I have been playing the Left Hook Grand Prix with a3 (that is pawn to a3), and I know that fellow expert Matt Pullin has tried it on occasion himself, since he says as much in a couple of videos he posted online a while back. So I was very intrigued when I saw a game where he played Knight to a3 in the Grand Prix to win a pretty miniature that helped him take first in his section at the recent 1st North American Amateur Closed Championship. This is a great example of amateur opening innovation and deserves some attention.

Matt Pullin (2034) - Brian Villarreal (1805) [B23]

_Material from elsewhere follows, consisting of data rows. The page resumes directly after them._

import Mathlib.RingTheory.MvPolynomial.WeightedHomogeneous
import Mathlib.RingTheory.FiniteType
import Mathlib.RingTheory.RegularLocalRing.Polynomial
import Mathlib.Algebra.Order.Antidiag.Finsupp
import Mathlib.Data.ZMod.Basic
import Literature.AlgebraicGeometry.Resolution.AffineBlowupAlgebra
import Literature.AlgebraicGeometry.Resolution.AffineBlowup
import Summits.ResolutionOfSingularities.ResolutionOfSingularities.Theorems.FrobeniusLadderFRationalResolutionVeroneseRetract
import HarnessLib

/-!
# The Veronese subring `VR[n, r] ⊆ k[x₁,…,xₙ]` is a direct summand

Support file for crux stmt-ResolutionOfSingularities-15317 (`FrobeniusLadder.FRationalResolution`), line `redirect`,
lead c5, CONE PROGRAMME (rung 4′ in all dimensions on the Veronese cones `V(n,r) = Spec k[χᵈ : |d| = r]`).
Given the membership criterion for the `r`-th Veronese subring `VR[n, r]` (a polynomial lies in it iff
all monomials of its support have total degree divisible by `r`), we prove that `VR[n, r]` is a direct
summand of `MP[n] = k[x₁,…,xₙ]`: there is an additive retraction `ρ : MP[n] →+ VR[n, r]` of the
inclusion which is `VR[n, r]`-linear. The map `ρ` is the Reynolds operator of `μ_r` written on degrees
(so it also works in the wild case `p ∣ r`): the projection onto the weight-`0` component for the weight
`Fin n → ZMod r, _ ↦ 1`, i.e. onto the `k`-span of the monomials of degree `≡ 0 (mod r)`
(`MvPolynomial.weightedHomogeneousComponent`). [folklore; BrunsHerzog1998 §6.1, HochsterHuneke1990
discussion of Prop. 4.12]
-/

-- single-problem summit: the doubled namespace component is forced
set_option linter.dupNamespace false

noncomputable section

namespace Summit.ResolutionOfSingularities.ResolutionOfSingularities.Theorems.FRationalResolution

open MvPolynomial
open Literature.AlgebraicGeometry.Resolution

section Cones

variable (k : Type) [Field k]

/-- The polynomial ring in `n` variables. -/
local notation3 "MP[" n "]" => MvPolynomial (Fin n) k

/-- The `r`-th Veronese subring of `k[x₁,…,xₙ]`: the `k`-subalgebra generated by the degree-`r` monomials. -/
local notation3 "VR[" n ", " r "]" =>
  Algebra.adjoin k ((fun d : Fin n →₀ ℕ => MvPolynomial.monomial d (1 : k)) ''
    {d : Fin n →₀ ℕ | Finsupp.degree d = (r : ℕ)})

/-- The vertex ideal of the Veronese cone: spanned by the degree-`r` monomials. -/
local notation3 "VM[" n ", " r "]" =>
  Ideal.span {v : ↥VR[n, r] | ∃ d : Fin n →₀ ℕ, Finsupp.degree d = (r : ℕ) ∧
    (v : MvPolynomial (Fin n) k) = MvPolynomial.monomial d 1}

/-- For the constant weight `_ ↦ (1 : ZMod r)` on `Fin n`, the weight of an exponent vector `d` is its
total degree reduced mod `r`: `∑ i, d i • 1 = ↑(∑ i, d i)`. [folklore] -/
theorem veronese_summand_weight_eq_degree (n r : ℕ) (d : Fin n →₀ ℕ) :
    Finsupp.weight (fun _ : Fin n => (1 : ZMod r)) d = ((Finsupp.degree d : ℕ) : ZMod r) := by
  rw [Finsupp.weight_apply, Finsupp.degree_apply, Nat.cast_sum]
  simp only [Finsupp.sum, nsmul_one]

/-- For the constant weight `_ ↦ (1 : ZMod r)` on `Fin n`, an exponent vector has weight `0` iff `r`
divides its total degree (`ZMod.natCast_eq_zero_iff`). [folklore] -/
theorem veronese_summand_weight_eq_zero_iff (n r : ℕ) (d : Fin n →₀ ℕ) :
    Finsupp.weight (fun _ : Fin n => (1 : ZMod r)) d = 0 ↔ r ∣ Finsupp.degree d := by
  rw [veronese_summand_weight_eq_degree, ZMod.natCast_eq_zero_iff]

/-- **The Veronese subring is a direct summand of the polynomial ring** (the Reynolds operator of `μ_r`
written on degrees, valid also for `p ∣ r`). Given the membership criterion `hmem` (a polynomial lies in
`VR[n, r]` iff every monomial of its support has degree divisible by `r`), membership in `VR[n, r]` is
the same as being weighted homogeneous of weight `0` for the weight `w : Fin n → ZMod r, _ ↦ 1`
(`veronese_summand_weight_eq_zero_iff`). Hence the weight-`0` component
`E = MvPolynomial.weightedHomogeneousComponent w 0` is an additive map landing in `VR[n, r]`
(`weightedHomogeneousComponent_isWeightedHomogeneous`), fixing it
(`weightedHomogeneousComponent_eq_self`), and `VR[n, r]`-linear
(`veronese_retract_weightedHomogeneousComponent_mul`: in `coeff_mul` only the pairs whose first factor
has weight `0` contribute); `ρ f := ⟨E f, _⟩` is the required retraction. [folklore; BrunsHerzog1998
§6.1, HochsterHuneke1990 Prop. 4.12 context] -/
theorem stub_veronese_retract (n r : ℕ) (hr : 1 ≤ r)
    (hmem : ∀ f : MP[n], f ∈ VR[n, r] ↔ ∀ d ∈ f.support, r ∣ Finsupp.degree d) :
    ∃ ρ : MP[n] →+ ↥VR[n, r], (∀ t : ↥VR[n, r], ρ (t : MP[n]) = t) ∧
      ∀ (t : ↥VR[n, r]) (g : MP[n]), ρ ((t : MP[n]) * g) = t * ρ g := by
  have _ := hr
  -- membership in the Veronese subring = weighted homogeneity of weight `0` for `w _ = 1 : ZMod r`
  have hhom : ∀ f : MP[n], f ∈ VR[n, r] ↔
      IsWeightedHomogeneous (fun _ : Fin n => (1 : ZMod r)) f 0 := by
    intro f
    rw [hmem f]
    constructor
    · intro h d hd
      exact (veronese_summand_weight_eq_zero_iff n r d).mpr (h d (MvPolynomial.mem_support_iff.mpr hd))
    · intro h d hd
      exact (veronese_summand_weight_eq_zero_iff n r d).mp (h (MvPolynomial.mem_support_iff.mp hd))
  have hE : ∀ f : MP[n],
      weightedHomogeneousComponent (fun _ : Fin n => (1 : ZMod r)) 0 f ∈ VR[n, r] := fun f =>
    (hhom _).mpr (weightedHomogeneousComponent_isWeightedHomogeneous 0 f)
  refine ⟨{ toFun := fun f => ⟨weightedHomogeneousComponent (fun _ : Fin n => (1 : ZMod r)) 0 f, hE f⟩
            map_zero' := Subtype.ext (map_zero _)
            map_add' := fun f g => Subtype.ext (map_add _ f g) }, fun t => Subtype.ext ?_,
    fun t g => Subtype.ext ?_⟩
  · exact weightedHomogeneousComponent_eq_self ((hhom _).mp t.2)
  · exact veronese_retract_weightedHomogeneousComponent_mul ((hhom _).mp t.2) 0 g

end Cones

end Summit.ResolutionOfSingularities.ResolutionOfSingularities.Theorems.FRationalResolution

end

1st North American Amateur Closed /Skokie, IL USA (8) 2010

1. e4 c5 2. f4

The line in this game seems inspired by Zvjagintsev's 2. Na3 which can lead to Grand Prix type of set-ups, for example: 2... Nc6 3. Bb5 g6 (3... Qc7 was Khalifman's interesting choice against Zvjagintsev, to discourage f4 while protecting c6 with apiece) 4. f4!? (White can also prevent Nd4, blunt the Black Bishop, and make room for the Knight with 4. c3 Bg7 5. d3 Nf6 6. f4 O-O 7. Nf3 as in Zvjagintsev - Ponomariov, Sochi 2006, which seems like a good set-up) 4... Bg7 5. Bxc6 bxc6 6. Nf3 Ba6?! (6... d5! was Motylev's better idea vs. Zvjagintsev) 7. d3 Rb8 8. Rb1 Nf6 9. O-O O-O 10. c4! d6 11. Qe1 Nd7 12. b3 e5 13. f5! (13. fxe5 Nxe5 14. Nxe5 Bxe5) 13... gxf5 14. exf5 Qf6? and now in 1-0 Popelyshev, I-Trofimov,V/St. Petersburg, RUS 2010 (28) White should have played 15. Bg5! Qxf5 16. Be7.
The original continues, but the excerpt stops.